[Data in this exercise]

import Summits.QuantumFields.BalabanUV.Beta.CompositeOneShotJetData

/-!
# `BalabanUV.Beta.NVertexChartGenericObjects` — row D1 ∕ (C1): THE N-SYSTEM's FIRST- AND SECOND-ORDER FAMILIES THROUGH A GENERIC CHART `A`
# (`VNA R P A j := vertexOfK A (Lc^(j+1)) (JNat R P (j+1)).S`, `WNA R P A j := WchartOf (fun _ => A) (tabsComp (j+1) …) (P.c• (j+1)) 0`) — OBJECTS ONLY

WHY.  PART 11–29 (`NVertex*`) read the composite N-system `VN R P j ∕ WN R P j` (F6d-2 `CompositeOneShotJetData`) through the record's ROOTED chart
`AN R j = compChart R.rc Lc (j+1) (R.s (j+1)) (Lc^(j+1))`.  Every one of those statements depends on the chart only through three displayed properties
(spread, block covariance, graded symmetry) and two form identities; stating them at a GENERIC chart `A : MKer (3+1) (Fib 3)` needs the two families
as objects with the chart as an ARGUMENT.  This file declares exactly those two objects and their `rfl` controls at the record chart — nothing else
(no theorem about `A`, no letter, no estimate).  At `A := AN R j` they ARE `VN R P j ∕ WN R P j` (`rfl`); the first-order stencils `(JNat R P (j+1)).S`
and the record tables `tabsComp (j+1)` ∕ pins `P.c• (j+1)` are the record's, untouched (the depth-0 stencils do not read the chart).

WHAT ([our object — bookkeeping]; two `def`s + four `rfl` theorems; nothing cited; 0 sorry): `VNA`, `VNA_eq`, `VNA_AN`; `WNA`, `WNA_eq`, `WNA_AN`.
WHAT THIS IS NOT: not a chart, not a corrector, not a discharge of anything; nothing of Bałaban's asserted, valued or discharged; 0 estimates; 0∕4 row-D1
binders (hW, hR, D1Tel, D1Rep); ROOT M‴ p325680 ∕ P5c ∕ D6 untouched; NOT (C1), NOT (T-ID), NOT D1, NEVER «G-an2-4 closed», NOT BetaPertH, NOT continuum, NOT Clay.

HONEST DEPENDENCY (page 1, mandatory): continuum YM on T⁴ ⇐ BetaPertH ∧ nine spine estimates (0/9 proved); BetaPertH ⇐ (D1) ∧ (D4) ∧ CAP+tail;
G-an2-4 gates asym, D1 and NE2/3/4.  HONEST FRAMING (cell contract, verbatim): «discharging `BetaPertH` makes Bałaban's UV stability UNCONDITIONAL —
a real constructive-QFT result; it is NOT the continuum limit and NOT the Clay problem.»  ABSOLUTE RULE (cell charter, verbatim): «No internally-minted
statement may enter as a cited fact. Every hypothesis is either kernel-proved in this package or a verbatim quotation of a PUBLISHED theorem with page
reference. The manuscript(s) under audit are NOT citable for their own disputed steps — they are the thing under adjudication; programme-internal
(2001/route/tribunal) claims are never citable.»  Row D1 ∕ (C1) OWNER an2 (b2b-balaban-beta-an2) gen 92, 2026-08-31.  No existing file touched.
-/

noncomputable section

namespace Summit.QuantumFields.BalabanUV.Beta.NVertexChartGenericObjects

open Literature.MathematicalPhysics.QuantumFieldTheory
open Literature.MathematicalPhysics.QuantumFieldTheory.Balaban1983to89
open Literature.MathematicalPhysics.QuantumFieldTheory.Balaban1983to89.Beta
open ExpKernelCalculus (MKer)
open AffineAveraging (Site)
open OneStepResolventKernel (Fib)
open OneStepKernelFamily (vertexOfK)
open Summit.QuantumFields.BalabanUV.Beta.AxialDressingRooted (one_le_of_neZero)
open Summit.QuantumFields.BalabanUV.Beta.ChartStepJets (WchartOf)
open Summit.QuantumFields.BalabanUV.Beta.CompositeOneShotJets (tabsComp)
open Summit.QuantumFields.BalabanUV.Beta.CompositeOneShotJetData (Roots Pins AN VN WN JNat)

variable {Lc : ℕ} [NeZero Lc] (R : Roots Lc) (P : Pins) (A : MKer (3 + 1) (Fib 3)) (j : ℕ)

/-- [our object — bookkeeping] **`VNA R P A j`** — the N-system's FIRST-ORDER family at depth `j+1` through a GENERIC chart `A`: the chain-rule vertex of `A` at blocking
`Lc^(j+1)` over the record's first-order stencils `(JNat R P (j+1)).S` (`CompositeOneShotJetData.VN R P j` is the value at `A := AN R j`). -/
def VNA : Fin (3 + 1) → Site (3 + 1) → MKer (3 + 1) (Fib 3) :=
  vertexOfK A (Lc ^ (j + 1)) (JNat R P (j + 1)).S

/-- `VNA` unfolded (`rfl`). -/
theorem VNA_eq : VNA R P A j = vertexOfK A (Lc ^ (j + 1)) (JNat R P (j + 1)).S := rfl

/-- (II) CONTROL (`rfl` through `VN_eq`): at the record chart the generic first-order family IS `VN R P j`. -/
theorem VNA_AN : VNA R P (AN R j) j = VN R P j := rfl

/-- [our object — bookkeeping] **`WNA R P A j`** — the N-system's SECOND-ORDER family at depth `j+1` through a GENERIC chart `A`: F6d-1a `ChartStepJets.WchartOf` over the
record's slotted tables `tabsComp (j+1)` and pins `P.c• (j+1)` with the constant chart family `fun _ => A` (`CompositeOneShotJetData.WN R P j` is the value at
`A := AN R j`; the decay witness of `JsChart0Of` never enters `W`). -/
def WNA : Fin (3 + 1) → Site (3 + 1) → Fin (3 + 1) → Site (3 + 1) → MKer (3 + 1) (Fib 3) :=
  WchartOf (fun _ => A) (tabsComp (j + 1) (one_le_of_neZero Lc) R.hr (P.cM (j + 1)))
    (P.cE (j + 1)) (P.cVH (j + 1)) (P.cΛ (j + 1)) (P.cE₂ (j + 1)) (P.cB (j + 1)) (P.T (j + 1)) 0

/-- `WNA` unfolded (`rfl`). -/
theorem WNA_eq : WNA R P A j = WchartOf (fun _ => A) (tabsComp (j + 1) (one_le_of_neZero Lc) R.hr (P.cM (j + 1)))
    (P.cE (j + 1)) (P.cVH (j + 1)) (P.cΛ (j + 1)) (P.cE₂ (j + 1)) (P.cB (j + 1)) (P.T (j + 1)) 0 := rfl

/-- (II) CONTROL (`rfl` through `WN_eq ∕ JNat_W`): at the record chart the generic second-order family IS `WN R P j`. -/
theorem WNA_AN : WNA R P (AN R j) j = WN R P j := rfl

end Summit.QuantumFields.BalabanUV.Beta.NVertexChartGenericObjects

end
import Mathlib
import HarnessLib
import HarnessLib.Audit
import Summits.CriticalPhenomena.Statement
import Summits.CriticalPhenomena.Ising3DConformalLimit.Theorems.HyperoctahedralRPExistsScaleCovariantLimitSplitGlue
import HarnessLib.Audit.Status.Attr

[What you will do]
The entries above must be retyped exactly, down to the last character.

[Task solution]
import Summits.QuantumFields.BalabanUV.Beta.CompositeOneShotJetData

/-!
# `BalabanUV.Beta.NVertexChartGenericObjects` — row D1 ∕ (C1): THE N-SYSTEM's FIRST- AND SECOND-ORDER FAMILIES THROUGH A GENERIC CHART `A`
# (`VNA R P A j := vertexOfK A (Lc^(j+1)) (JNat R P (j+1)).S`, `WNA R P A j := WchartOf (fun _ => A) (tabsComp (j+1) …) (P.c• (j+1)) 0`) — OBJECTS ONLY

WHY.  PART 11–29 (`NVertex*`) read the composite N-system `VN R P j ∕ WN R P j` (F6d-2 `CompositeOneShotJetData`) through the record's ROOTED chart
`AN R j = compChart R.rc Lc (j+1) (R.s (j+1)) (Lc^(j+1))`.  Every one of those statements depends on the chart only through three displayed properties
(spread, block covariance, graded symmetry) and two form identities; stating them at a GENERIC chart `A : MKer (3+1) (Fib 3)` needs the two families
as objects with the chart as an ARGUMENT.  This file declares exactly those two objects and their `rfl` controls at the record chart — nothing else
(no theorem about `A`, no letter, no estimate).  At `A := AN R j` they ARE `VN R P j ∕ WN R P j` (`rfl`); the first-order stencils `(JNat R P (j+1)).S`
and the record tables `tabsComp (j+1)` ∕ pins `P.c• (j+1)` are the record's, untouched (the depth-0 stencils do not read the chart).

WHAT ([our object — bookkeeping]; two `def`s + four `rfl` theorems; nothing cited; 0 sorry): `VNA`, `VNA_eq`, `VNA_AN`; `WNA`, `WNA_eq`, `WNA_AN`.
WHAT THIS IS NOT: not a chart, not a corrector, not a discharge of anything; nothing of Bałaban's asserted, valued or discharged; 0 estimates; 0∕4 row-D1
binders (hW, hR, D1Tel, D1Rep); ROOT M‴ p325680 ∕ P5c ∕ D6 untouched; NOT (C1), NOT (T-ID), NOT D1, NEVER «G-an2-4 closed», NOT BetaPertH, NOT continuum, NOT Clay.

HONEST DEPENDENCY (page 1, mandatory): continuum YM on T⁴ ⇐ BetaPertH ∧ nine spine estimates (0/9 proved); BetaPertH ⇐ (D1) ∧ (D4) ∧ CAP+tail;
G-an2-4 gates asym, D1 and NE2/3/4.  HONEST FRAMING (cell contract, verbatim): «discharging `BetaPertH` makes Bałaban's UV stability UNCONDITIONAL —
a real constructive-QFT result; it is NOT the continuum limit and NOT the Clay problem.»  ABSOLUTE RULE (cell charter, verbatim): «No internally-minted
statement may enter as a cited fact. Every hypothesis is either kernel-proved in this package or a verbatim quotation of a PUBLISHED theorem with page
reference. The manuscript(s) under audit are NOT citable for their own disputed steps — they are the thing under adjudication; programme-internal
(2001/route/tribunal) claims are never citable.»  Row D1 ∕ (C1) OWNER an2 (b2b-balaban-beta-an2) gen 92, 2026-08-31.  No existing file touched.
-/

noncomputable section

namespace Summit.QuantumFields.BalabanUV.Beta.NVertexChartGenericObjects

open Literature.MathematicalPhysics.QuantumFieldTheory
open Literature.MathematicalPhysics.QuantumFieldTheory.Balaban1983to89
open Literature.MathematicalPhysics.QuantumFieldTheory.Balaban1983to89.Beta
open ExpKernelCalculus (MKer)
open AffineAveraging (Site)
open OneStepResolventKernel (Fib)
open OneStepKernelFamily (vertexOfK)
open Summit.QuantumFields.BalabanUV.Beta.AxialDressingRooted (one_le_of_neZero)
open Summit.QuantumFields.BalabanUV.Beta.ChartStepJets (WchartOf)
open Summit.QuantumFields.BalabanUV.Beta.CompositeOneShotJets (tabsComp)
open Summit.QuantumFields.BalabanUV.Beta.CompositeOneShotJetData (Roots Pins AN VN WN JNat)

variable {Lc : ℕ} [NeZero Lc] (R : Roots Lc) (P : Pins) (A : MKer (3 + 1) (Fib 3)) (j : ℕ)

/-- [our object — bookkeeping] **`VNA R P A j`** — the N-system's FIRST-ORDER family at depth `j+1` through a GENERIC chart `A`: the chain-rule vertex of `A` at blocking
`Lc^(j+1)` over the record's first-order stencils `(JNat R P (j+1)).S` (`CompositeOneShotJetData.VN R P j` is the value at `A := AN R j`). -/
def VNA : Fin (3 + 1) → Site (3 + 1) → MKer (3 + 1) (Fib 3) :=
  vertexOfK A (Lc ^ (j + 1)) (JNat R P (j + 1)).S

/-- `VNA` unfolded (`rfl`). -/
theorem VNA_eq : VNA R P A j = vertexOfK A (Lc ^ (j + 1)) (JNat R P (j + 1)).S := rfl

/-- (II) CONTROL (`rfl` through `VN_eq`): at the record chart the generic first-order family IS `VN R P j`. -/
theorem VNA_AN : VNA R P (AN R j) j = VN R P j := rfl

/-- [our object — bookkeeping] **`WNA R P A j`** — the N-system's SECOND-ORDER family at depth `j+1` through a GENERIC chart `A`: F6d-1a `ChartStepJets.WchartOf` over the
record's slotted tables `tabsComp (j+1)` and pins `P.c• (j+1)` with the constant chart family `fun _ => A` (`CompositeOneShotJetData.WN R P j` is the value at
`A := AN R j`; the decay witness of `JsChart0Of` never enters `W`). -/
def WNA : Fin (3 + 1) → Site (3 + 1) → Fin (3 + 1) → Site (3 + 1) → MKer (3 + 1) (Fib 3) :=
  WchartOf (fun _ => A) (tabsComp (j + 1) (one_le_of_neZero Lc) R.hr (P.cM (j + 1)))
    (P.cE (j + 1)) (P.cVH (j + 1)) (P.cΛ (j + 1)) (P.cE₂ (j + 1)) (P.cB (j + 1)) (P.T (j + 1)) 0

/-- `WNA` unfolded (`rfl`). -/
theorem WNA_eq : WNA R P A j = WchartOf (fun _ => A) (tabsComp (j + 1) (one_le_of_neZero Lc) R.hr (P.cM (j + 1)))
    (P.cE (j + 1)) (P.cVH (j + 1)) (P.cΛ (j + 1)) (P.cE₂ (j + 1)) (P.cB (j + 1)) (P.T (j + 1)) 0 := rfl

/-- (II) CONTROL (`rfl` through `WN_eq ∕ JNat_W`): at the record chart the generic second-order family IS `WN R P j`. -/
theorem WNA_AN : WNA R P (AN R j) j = WN R P j := rfl

end Summit.QuantumFields.BalabanUV.Beta.NVertexChartGenericObjects

end
import Mathlib
import HarnessLib
import HarnessLib.Audit
import Summits.CriticalPhenomena.Statement
import Summits.CriticalPhenomena.Ising3DConformalLimit.Theorems.HyperoctahedralRPExistsScaleCovariantLimitSplitGlue
import HarnessLib.Audit.Status.Attr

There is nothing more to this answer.